Profit growth over the past year has been robust, with profits rising by 115.4%, yet this has not been reflected in the stock price, which has fallen by nearly half. This divergence between earnings growth and market valuation highlights the cautious stance investors have taken towards the company.
Technical Indicators and Price Momentum
The stock’s position below all major moving averages signals a bearish trend, with no immediate technical support evident. The three-day consecutive decline and underperformance relative to the sector suggest continued selling pressure. The broader market’s weakness, particularly the Sensex’s recent losses, has likely exacerbated the stock’s downward trajectory.

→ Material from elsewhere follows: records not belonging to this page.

import Summits.Ventures.PercRepro.S4UpsCellP11D73
import Summits.Ventures.PercRepro.S4SevenPhi
import Summits.Ventures.PercRepro.S4SevenPhiB
import Summits.Ventures.PercRepro.S4UpsCellP10D73
import Summits.Ventures.PercRepro.RankLevelSetColoopDevice
import Summits.Ventures.PercRepro.RankLevelSetCoreSixColoopFree
import Summits.Ventures.PercRepro.RankLevelSetDeleteColoops
import Summits.Ventures.PercRepro.S1LadderQ
import Summits.Ventures.PercRepro.S2LPColoops
import Summits.Ventures.PercRepro.S1RowNineAll
import Summits.Ventures.PercRepro.S1RowSevenAll
import Summits.Ventures.PercRepro.RankLevelSetPlaneTenPrime

/-!
# PercRepro — THE CORE CELL `(11, 73)` OF THE 11 ROW AT LEVEL `7` BY THE COLOOP DEVICE WITH THE LOSSY LADDER (p7 g23, S4 feeder;
p8's device shape, tools/gen_rowP7.py)

`k = #coloops`: `k = 0` the LP cell `(11, 73)` (`S3LP.s7lp_11_84`, natural constant `77 / 18`); `k = 1` the natural cell `(10, 73)` on the coloop-free core (`S3LP.s7lp_10_83`, `Φ(10,7) ≥ 41 / 36 = κ_1`) through the lossy ladder `S2LP.phi_mul_topCount_le_of_delete_coloops` (`Φ ≤ 2^k·κ + 2(2^k − 1)`); `k ≥ 2` retired by `S1.rls_of_coloops_lossy_q`
(`Φ(11,7) = 77 / 18 ≤ 2(2^2 − 1) = 6`). Hence **`c025_core_seven_eleven_73 : RLS M 11 7`** on every `e`-free core of rank `11`, corank `73`.
Axioms: standard.
-/

open scoped Matroid

namespace PercRepro

namespace ThmN

open Set Matroid

variable {α : Type}

/-- **THE CORE CELL `(11, 73)`, every `e`-free core** — unconditional, by the coloop device with the lossy ladder. -/
theorem c025_core_seven_eleven_73 (M : Matroid α) [M.Finite]
    (hR : M.eRank = (11 : ℕ∞)) (hn : M.E.ncard = 11 + 73)
    (hfree : ∀ e ∈ M.E, ∃ A ⊆ M.E \ {e}, e ∉ M.closure A ∧ e ∉ M.closure ((M.E \ {e}) \ A)) : RLS M 11 7 := by
  classical
  have hfin : M.coloops.Finite := M.ground_finite.subset (Matroid.coloops_subset_ground M)
  set K : Finset α := hfin.toFinset with hKdef
  have hKset : (K : Set α) = M.coloops := by rw [hKdef, Set.Finite.coe_toFinset]
  have hK : ∀ e ∈ K, M.IsColoop e := fun e he => by
    rw [hKdef, Set.Finite.mem_toFinset] at he
    exact he
  have hR' : M.eRank = ((11 : ℕ) : ℕ∞) := hR
  have hKcard : K.card = M.coloops.ncard := by rw [← hKset, Set.ncard_coe_finset]
  by_cases hge : 2 ≤ K.card
  · -- `2` coloops or more: the lossy ladder retires the cell
    exact S1.rls_of_coloops_lossy_q M (p := 9) (q := 7) (c := 2) hR' (by norm_num) (by norm_num) (by omega)
      (by norm_num [S4Ups.phiK_eleven_seven])
  obtain ⟨hn0, hR0, hfree0, -⟩ := delete_coloops_core_data M K hK hR' hn hfree
  by_cases hk0 : K.card = 0
  · -- coloop-free: the natural cell `(11, 73)`
    have hcf : ∀ e ∈ M.E, ¬ M.IsColoop e := by
      intro e _ he
      have : e ∈ (K : Set α) := by rw [hKset]; exact he
      rw [Finset.card_eq_zero.1 hk0] at this
      simp at this
    have hcol : M.coloops = ∅ := coloops_eq_empty_of_forall M hcf
    have hcell := S3LP.s7lp_11_84 M hR' hn hcol (S1.pairs_of_free M hfree) (S1.lines_of_free M hfree)
      (S1.planes_of_free M hfree) (S1.tens_of_free M hfree)
      (fun X hX h => ncard_le_nineteen_of_eRk_le_five_of_free M hfree hX h)
    rw [RLS_iff, S4Ups.phiK_eleven_seven]
    exact hcell
  have hcf0 : ∀ e ∈ (M ＼ (K : Set α)).E, ¬ (M ＼ (K : Set α)).IsColoop e := by
    intro e _
    rw [hKset]
    exact not_isColoop_delete_coloops M e
  have hcol0 : (M ＼ (K : Set α)).coloops = ∅ := coloops_eq_empty_of_forall _ hcf0
  have hpairs0 := S1.pairs_of_free _ hfree0
  have hlines0 := S1.lines_of_free _ hfree0
  have hplanes0 := S1.planes_of_free _ hfree0
  have htens0 := S1.tens_of_free _ hfree0
  have hnineteen0 : ∀ X ⊆ (M ＼ (K : Set α)).E, (M ＼ (K : Set α)).eRk X ≤ 5 → X.ncard ≤ 19 :=
    fun X hX h => ncard_le_nineteen_of_eRk_le_five_of_free _ hfree0 hX h
  · -- exactly 1 coloop (the last case): the natural cell `(10, 73)` on the core, at `41 / 36` through the lossy ladder
    have hk1' : K.card = 1 := by omega
    have hR1 : (M ＼ (K : Set α)).eRank = ((10 : ℕ) : ℕ∞) := by rw [hR0, hk1']
    have hn1 : (M ＼ (K : Set α)).E.ncard = 83 := by rw [hn0, hk1']
    have hcell := S3LP.s7lp_10_83 (M ＼ (K : Set α)) hR1 hn1 hcol0 hpairs0 hlines0 hplanes0 htens0 hnineteen0
    rw [hKset] at hcell
    have hU : (0 : ℚ) ≤ (Matroid.topCount (M ＼ M.coloops) 10 7 : ℚ) := by positivity
    have h : (41 / 36 : ℚ) * (Matroid.topCount (M ＼ M.coloops) 10 7 : ℚ) ≤ (Matroid.midCount (M ＼ M.coloops) 10 7 : ℚ) := by
      linarith
    have hc : M.coloops.ncard = 1 := by omega
    have hmain := S2LP.phi_mul_topCount_le_of_delete_coloops M (p := 10) (q := 7) (c := 1) hR' (by norm_num) (by norm_num) hc
      (Φ := phiK 11 7) (κ := 41 / 36) (by norm_num [S4Ups.phiK_eleven_seven]) h
    rw [RLS_iff]
    exact hmain

end ThmN

end PercRepro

Given the current price of Rs.12.86, the stock is trading at a substantial discount to its 52-week high of Rs.26.83, reflecting a near 52% decline from its peak. This level marks a critical point for the stock, representing the lowest valuation in the past year.
Summary of Key Metrics
To summarise, Compucom Software Ltd’s key financial and market metrics as of 21 Jan 2026 are:
- 52-Week Low Price: Rs.12.86
- 52-Week High Price: Rs.26.83
- One-Year Return: -48.50%
- Mojo Score: 40.0 (Sell Grade)
- Debt to Equity Ratio (Average): 0.01
- PAT Growth (9M Sep 2025): 500.00%
- ROE: 2.3%
- Price to Book Value: 0.8
- PEG Ratio: 0.3
The stock’s current valuation and performance metrics reflect a company facing challenges in translating earnings growth into market confidence, compounded by sectoral and broader market pressures.